Exercise directions — Below are some records. Reproduce them exactly from their first line through the line with "(happrox : ∀", inclusive.

Dataset entries —
=== Begin Enclosure ===

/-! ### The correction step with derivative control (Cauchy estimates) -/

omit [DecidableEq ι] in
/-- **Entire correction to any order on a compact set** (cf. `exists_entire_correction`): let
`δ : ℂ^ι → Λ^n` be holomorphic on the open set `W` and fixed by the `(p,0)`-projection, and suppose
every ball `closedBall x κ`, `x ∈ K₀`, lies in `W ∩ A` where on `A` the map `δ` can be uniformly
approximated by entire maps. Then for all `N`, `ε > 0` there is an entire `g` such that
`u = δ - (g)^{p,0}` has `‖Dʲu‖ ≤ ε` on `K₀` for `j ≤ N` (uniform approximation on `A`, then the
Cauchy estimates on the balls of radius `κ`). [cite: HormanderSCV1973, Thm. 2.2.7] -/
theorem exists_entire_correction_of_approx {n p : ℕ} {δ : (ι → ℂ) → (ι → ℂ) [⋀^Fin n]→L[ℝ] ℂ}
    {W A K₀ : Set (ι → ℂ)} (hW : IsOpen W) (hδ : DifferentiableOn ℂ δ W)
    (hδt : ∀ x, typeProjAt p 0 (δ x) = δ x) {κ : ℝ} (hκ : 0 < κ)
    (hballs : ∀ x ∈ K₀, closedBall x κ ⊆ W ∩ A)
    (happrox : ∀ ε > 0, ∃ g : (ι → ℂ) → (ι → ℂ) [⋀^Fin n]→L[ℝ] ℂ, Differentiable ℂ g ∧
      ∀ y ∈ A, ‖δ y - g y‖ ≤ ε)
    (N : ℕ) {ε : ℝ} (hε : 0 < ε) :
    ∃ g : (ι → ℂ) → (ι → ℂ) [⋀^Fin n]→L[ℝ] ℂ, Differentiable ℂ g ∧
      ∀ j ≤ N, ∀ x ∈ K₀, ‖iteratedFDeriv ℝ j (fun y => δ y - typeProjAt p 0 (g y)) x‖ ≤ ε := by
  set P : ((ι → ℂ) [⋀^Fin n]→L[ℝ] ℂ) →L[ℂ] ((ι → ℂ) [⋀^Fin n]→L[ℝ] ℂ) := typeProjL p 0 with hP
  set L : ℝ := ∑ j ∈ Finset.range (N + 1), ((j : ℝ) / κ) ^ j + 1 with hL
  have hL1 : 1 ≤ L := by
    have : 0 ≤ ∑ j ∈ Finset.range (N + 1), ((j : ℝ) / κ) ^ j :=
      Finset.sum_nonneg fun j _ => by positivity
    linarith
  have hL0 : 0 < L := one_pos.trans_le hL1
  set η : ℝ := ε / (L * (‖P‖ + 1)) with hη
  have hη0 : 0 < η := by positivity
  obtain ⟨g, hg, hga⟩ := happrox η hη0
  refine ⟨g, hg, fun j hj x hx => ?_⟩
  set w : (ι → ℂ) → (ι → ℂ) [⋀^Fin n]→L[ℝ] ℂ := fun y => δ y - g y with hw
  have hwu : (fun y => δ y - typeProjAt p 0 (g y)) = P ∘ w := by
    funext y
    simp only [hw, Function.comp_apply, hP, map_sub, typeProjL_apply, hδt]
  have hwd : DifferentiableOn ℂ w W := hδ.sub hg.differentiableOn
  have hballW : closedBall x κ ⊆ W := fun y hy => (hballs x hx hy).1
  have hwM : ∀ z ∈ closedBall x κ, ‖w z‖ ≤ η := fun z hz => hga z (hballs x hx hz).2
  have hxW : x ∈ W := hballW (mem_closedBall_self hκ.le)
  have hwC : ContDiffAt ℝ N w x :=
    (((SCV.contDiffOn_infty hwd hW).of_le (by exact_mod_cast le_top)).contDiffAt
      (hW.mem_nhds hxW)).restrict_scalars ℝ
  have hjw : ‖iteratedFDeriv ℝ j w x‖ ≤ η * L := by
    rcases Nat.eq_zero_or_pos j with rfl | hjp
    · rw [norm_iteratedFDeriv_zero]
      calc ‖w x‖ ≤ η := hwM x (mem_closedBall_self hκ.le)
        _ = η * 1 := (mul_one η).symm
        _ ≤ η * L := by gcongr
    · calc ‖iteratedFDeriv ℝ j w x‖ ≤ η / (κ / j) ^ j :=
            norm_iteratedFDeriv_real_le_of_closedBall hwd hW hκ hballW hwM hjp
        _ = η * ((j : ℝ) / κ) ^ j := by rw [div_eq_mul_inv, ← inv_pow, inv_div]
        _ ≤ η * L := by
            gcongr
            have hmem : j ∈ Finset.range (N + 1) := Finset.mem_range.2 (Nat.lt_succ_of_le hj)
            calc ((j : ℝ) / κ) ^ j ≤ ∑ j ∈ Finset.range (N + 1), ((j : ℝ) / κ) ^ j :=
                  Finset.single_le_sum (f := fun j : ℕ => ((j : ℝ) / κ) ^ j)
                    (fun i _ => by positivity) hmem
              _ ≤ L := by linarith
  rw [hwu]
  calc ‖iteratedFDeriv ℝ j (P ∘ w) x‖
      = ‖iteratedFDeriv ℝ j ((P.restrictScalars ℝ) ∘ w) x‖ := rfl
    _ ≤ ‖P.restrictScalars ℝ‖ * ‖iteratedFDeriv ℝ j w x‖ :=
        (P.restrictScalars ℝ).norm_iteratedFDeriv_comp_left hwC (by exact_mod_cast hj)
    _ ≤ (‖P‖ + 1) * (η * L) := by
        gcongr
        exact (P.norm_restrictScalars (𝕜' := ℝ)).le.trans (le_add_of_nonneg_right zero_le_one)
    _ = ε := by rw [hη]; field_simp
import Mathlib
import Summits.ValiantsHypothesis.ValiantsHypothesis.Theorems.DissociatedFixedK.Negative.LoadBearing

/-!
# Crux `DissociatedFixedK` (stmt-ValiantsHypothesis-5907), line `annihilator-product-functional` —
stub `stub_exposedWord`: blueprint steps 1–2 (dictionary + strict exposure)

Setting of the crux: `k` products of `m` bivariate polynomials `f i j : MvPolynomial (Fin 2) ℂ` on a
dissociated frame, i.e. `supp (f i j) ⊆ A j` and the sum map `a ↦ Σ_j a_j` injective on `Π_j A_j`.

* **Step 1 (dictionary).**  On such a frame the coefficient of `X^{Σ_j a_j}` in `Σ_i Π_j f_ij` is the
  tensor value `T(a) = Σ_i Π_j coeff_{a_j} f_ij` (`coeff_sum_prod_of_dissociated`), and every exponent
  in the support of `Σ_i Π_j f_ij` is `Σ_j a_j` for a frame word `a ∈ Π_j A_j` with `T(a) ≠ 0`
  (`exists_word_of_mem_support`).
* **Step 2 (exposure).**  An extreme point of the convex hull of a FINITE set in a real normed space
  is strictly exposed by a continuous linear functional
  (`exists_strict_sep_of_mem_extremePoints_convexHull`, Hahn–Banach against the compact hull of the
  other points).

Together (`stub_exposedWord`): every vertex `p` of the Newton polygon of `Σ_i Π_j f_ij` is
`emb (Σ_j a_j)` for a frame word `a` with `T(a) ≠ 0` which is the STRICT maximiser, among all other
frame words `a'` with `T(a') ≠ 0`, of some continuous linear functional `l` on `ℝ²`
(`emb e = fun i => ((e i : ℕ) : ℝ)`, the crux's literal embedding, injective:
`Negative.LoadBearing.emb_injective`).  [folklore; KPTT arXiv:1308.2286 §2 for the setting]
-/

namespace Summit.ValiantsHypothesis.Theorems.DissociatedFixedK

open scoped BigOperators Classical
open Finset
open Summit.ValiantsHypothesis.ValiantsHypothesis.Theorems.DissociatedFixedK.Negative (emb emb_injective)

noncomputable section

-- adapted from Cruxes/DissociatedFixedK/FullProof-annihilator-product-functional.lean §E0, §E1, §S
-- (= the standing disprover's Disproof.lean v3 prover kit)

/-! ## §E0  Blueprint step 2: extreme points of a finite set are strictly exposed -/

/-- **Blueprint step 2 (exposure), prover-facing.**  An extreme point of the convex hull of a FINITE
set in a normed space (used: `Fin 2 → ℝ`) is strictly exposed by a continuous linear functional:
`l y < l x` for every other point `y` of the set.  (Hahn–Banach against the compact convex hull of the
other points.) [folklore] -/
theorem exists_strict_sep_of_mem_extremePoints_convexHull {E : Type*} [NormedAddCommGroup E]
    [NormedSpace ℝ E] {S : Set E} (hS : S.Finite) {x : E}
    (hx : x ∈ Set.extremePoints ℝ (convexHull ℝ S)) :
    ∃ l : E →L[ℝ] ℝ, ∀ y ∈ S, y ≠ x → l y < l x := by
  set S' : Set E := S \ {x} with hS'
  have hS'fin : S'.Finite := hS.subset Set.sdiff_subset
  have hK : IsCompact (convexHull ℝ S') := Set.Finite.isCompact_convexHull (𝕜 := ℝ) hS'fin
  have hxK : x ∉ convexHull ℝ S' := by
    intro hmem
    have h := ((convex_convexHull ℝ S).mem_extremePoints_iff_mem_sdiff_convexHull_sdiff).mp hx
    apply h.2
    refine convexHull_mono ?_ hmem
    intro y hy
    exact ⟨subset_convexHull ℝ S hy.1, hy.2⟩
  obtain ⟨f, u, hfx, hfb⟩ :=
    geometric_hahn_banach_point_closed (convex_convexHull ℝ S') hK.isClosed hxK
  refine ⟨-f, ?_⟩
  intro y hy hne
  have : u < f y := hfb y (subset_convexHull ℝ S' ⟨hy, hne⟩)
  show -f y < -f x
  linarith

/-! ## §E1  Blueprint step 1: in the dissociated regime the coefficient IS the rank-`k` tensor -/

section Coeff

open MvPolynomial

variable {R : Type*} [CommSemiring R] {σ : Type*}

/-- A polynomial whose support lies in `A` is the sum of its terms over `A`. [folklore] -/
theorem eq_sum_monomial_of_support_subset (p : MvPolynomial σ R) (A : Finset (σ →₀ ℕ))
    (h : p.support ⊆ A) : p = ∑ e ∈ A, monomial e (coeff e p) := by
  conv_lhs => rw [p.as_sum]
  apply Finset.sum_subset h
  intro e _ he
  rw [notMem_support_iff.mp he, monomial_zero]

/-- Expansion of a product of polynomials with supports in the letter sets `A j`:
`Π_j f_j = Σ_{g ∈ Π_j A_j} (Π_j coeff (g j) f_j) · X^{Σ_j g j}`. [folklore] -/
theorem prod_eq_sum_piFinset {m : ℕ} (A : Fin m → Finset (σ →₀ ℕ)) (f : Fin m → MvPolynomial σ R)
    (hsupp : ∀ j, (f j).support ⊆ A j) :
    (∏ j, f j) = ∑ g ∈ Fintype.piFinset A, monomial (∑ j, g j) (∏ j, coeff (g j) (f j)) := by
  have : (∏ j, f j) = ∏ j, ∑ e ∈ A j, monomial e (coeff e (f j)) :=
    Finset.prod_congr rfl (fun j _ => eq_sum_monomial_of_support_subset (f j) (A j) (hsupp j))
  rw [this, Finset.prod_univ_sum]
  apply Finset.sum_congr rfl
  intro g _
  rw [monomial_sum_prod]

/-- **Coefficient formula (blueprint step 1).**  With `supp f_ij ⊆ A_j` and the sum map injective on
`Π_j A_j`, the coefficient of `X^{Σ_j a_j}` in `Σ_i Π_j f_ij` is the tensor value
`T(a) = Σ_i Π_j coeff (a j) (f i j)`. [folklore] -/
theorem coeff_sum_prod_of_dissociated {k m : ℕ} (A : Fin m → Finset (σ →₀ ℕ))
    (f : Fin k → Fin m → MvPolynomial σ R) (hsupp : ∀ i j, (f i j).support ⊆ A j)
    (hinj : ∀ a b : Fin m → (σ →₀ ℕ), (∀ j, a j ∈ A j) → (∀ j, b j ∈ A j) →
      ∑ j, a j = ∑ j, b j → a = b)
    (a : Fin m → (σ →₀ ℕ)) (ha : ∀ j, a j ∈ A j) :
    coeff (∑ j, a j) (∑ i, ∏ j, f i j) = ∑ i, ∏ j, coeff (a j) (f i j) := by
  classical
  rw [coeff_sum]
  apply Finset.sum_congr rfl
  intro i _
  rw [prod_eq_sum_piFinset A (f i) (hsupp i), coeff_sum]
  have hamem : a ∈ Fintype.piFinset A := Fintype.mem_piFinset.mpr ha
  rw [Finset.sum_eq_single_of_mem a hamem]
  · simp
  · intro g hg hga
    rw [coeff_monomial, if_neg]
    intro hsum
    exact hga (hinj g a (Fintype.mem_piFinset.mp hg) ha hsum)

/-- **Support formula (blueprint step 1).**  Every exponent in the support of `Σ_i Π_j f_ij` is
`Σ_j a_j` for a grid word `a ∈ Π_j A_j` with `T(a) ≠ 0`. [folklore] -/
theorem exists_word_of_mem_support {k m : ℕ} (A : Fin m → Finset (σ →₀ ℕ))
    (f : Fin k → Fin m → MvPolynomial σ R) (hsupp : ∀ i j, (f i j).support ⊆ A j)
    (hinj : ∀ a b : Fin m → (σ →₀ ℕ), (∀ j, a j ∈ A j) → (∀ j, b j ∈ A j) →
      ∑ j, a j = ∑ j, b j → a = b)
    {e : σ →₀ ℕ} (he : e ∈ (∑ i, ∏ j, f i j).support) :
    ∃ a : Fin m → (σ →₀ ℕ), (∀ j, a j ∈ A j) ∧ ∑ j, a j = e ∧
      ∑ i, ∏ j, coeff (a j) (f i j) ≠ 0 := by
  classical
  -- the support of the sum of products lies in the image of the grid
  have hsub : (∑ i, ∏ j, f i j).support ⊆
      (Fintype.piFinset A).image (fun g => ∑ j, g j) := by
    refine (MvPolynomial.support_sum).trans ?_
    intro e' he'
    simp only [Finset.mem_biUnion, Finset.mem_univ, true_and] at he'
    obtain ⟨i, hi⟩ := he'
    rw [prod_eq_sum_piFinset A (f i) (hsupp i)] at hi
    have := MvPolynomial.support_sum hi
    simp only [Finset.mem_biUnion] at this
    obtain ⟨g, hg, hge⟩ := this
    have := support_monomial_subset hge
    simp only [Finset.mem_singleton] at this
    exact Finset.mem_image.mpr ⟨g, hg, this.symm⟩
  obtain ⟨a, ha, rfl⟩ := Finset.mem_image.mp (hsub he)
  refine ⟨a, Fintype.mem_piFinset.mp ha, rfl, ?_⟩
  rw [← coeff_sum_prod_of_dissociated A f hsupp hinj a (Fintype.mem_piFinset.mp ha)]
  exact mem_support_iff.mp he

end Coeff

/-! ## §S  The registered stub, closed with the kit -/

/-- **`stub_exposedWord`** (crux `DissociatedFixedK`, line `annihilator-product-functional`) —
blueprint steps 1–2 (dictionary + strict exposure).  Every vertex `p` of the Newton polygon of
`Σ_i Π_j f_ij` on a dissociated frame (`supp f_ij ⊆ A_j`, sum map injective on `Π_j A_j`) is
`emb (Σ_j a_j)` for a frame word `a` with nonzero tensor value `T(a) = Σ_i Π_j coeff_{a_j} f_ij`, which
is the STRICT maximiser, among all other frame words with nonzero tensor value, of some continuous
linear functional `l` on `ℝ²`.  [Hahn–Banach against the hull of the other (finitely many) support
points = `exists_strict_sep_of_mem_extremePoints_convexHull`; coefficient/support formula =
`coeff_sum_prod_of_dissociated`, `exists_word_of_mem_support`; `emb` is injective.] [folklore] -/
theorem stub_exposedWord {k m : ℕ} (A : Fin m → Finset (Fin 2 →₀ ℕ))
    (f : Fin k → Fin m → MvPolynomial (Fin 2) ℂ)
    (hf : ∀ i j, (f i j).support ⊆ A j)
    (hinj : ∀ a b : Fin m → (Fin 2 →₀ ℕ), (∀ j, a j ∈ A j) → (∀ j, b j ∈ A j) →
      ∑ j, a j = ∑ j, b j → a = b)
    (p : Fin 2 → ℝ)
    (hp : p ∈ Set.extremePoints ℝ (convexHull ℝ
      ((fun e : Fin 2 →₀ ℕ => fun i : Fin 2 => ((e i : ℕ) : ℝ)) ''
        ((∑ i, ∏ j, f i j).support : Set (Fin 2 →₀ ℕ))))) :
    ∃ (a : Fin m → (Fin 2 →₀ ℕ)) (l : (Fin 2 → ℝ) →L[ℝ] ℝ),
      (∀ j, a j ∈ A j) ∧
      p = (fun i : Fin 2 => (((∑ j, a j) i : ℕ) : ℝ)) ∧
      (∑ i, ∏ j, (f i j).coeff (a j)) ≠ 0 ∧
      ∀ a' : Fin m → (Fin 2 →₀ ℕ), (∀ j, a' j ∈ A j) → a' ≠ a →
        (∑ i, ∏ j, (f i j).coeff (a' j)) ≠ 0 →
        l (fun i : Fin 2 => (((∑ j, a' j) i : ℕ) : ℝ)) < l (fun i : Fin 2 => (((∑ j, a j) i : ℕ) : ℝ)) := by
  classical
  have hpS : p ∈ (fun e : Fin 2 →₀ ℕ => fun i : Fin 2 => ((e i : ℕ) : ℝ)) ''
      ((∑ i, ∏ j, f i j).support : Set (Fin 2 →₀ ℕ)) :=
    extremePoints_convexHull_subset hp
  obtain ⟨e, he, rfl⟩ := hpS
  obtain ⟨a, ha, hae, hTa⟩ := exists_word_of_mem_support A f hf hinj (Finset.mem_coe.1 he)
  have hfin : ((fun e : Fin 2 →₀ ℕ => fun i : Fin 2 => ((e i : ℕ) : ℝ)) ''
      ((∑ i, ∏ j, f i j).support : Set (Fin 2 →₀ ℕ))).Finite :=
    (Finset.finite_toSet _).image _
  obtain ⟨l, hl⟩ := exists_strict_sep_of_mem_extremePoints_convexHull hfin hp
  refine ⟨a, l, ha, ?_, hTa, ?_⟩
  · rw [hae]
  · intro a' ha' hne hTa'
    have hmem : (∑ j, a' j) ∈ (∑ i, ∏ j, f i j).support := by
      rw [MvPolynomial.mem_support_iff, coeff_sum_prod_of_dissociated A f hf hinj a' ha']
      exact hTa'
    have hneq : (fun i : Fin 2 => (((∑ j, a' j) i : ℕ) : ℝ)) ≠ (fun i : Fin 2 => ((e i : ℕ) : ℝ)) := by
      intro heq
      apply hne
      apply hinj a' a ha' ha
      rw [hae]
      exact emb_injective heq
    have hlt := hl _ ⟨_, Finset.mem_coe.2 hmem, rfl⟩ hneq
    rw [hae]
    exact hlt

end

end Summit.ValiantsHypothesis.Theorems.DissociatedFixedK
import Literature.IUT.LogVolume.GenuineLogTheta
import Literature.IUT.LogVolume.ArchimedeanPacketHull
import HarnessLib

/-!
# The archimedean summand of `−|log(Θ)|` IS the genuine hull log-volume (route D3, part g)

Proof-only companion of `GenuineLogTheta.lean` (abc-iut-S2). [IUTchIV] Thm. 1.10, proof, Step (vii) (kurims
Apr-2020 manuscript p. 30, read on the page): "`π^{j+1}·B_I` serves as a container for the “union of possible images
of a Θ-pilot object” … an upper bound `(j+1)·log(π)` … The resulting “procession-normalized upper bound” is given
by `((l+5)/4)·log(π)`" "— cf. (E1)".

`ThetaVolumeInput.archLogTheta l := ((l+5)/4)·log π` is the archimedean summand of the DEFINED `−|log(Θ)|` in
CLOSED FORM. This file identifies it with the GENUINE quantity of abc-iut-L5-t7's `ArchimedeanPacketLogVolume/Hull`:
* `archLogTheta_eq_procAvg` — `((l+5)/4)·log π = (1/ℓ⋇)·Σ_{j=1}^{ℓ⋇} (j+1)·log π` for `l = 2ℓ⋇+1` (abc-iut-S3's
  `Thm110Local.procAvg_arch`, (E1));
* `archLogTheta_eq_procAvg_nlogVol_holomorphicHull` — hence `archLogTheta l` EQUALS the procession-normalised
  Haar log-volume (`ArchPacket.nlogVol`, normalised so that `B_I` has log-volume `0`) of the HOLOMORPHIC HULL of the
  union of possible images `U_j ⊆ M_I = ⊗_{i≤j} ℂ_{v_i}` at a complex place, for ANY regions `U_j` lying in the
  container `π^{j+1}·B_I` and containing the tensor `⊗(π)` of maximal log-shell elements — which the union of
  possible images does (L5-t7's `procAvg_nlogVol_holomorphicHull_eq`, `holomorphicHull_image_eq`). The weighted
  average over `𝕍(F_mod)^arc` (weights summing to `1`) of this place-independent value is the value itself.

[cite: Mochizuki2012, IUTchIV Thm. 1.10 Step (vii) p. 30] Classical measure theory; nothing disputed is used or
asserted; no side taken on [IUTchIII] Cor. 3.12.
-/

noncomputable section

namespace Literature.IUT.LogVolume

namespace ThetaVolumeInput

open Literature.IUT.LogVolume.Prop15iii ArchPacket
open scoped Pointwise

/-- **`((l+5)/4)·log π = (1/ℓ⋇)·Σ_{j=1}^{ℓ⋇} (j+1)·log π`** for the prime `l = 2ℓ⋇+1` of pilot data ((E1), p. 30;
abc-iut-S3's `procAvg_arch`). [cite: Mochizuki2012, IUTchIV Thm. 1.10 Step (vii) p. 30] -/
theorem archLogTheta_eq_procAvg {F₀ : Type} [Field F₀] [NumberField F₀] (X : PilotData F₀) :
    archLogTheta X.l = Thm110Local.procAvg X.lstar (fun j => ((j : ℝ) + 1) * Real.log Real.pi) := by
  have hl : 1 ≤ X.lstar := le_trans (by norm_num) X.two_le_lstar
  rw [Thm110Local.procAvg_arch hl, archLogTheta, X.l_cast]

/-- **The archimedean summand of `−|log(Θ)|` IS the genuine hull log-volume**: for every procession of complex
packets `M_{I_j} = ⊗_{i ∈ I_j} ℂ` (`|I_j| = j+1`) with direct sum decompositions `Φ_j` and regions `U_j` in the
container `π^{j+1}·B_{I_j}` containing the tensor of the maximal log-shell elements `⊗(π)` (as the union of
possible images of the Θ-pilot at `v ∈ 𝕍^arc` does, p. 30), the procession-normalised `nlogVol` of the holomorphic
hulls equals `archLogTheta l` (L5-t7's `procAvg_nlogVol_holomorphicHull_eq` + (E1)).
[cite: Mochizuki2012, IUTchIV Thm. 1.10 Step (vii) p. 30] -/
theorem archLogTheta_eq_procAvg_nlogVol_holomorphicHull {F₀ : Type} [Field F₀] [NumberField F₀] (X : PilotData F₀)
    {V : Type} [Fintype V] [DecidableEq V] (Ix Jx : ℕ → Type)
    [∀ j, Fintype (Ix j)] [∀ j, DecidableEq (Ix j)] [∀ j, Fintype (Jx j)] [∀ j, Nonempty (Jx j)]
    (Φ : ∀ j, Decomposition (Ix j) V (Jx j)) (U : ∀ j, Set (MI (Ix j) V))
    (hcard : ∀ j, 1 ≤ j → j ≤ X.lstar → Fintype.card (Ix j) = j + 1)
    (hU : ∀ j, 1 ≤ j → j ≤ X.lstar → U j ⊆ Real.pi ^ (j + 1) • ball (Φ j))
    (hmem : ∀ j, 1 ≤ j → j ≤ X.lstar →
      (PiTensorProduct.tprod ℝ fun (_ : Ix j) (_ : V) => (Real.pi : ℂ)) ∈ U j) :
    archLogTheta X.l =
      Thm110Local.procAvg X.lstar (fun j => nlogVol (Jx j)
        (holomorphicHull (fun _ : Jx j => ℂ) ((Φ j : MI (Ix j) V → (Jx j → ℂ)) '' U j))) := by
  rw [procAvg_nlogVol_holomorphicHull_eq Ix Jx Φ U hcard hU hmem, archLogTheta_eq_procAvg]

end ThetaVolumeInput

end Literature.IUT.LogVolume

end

=== End Enclosure ===

Output for this exercise —
/-! ### The correction step with derivative control (Cauchy estimates) -/

omit [DecidableEq ι] in
/-- **Entire correction to any order on a compact set** (cf. `exists_entire_correction`): let
`δ : ℂ^ι → Λ^n` be holomorphic on the open set `W` and fixed by the `(p,0)`-projection, and suppose
every ball `closedBall x κ`, `x ∈ K₀`, lies in `W ∩ A` where on `A` the map `δ` can be uniformly
approximated by entire maps. Then for all `N`, `ε > 0` there is an entire `g` such that
`u = δ - (g)^{p,0}` has `‖Dʲu‖ ≤ ε` on `K₀` for `j ≤ N` (uniform approximation on `A`, then the
Cauchy estimates on the balls of radius `κ`). [cite: HormanderSCV1973, Thm. 2.2.7] -/
theorem exists_entire_correction_of_approx {n p : ℕ} {δ : (ι → ℂ) → (ι → ℂ) [⋀^Fin n]→L[ℝ] ℂ}
    {W A K₀ : Set (ι → ℂ)} (hW : IsOpen W) (hδ : DifferentiableOn ℂ δ W)
    (hδt : ∀ x, typeProjAt p 0 (δ x) = δ x) {κ : ℝ} (hκ : 0 < κ)
    (hballs : ∀ x ∈ K₀, closedBall x κ ⊆ W ∩ A)
    (happrox : ∀ ε > 0, ∃ g : (ι → ℂ) → (ι → ℂ) [⋀^Fin n]→L[ℝ] ℂ, Differentiable ℂ g ∧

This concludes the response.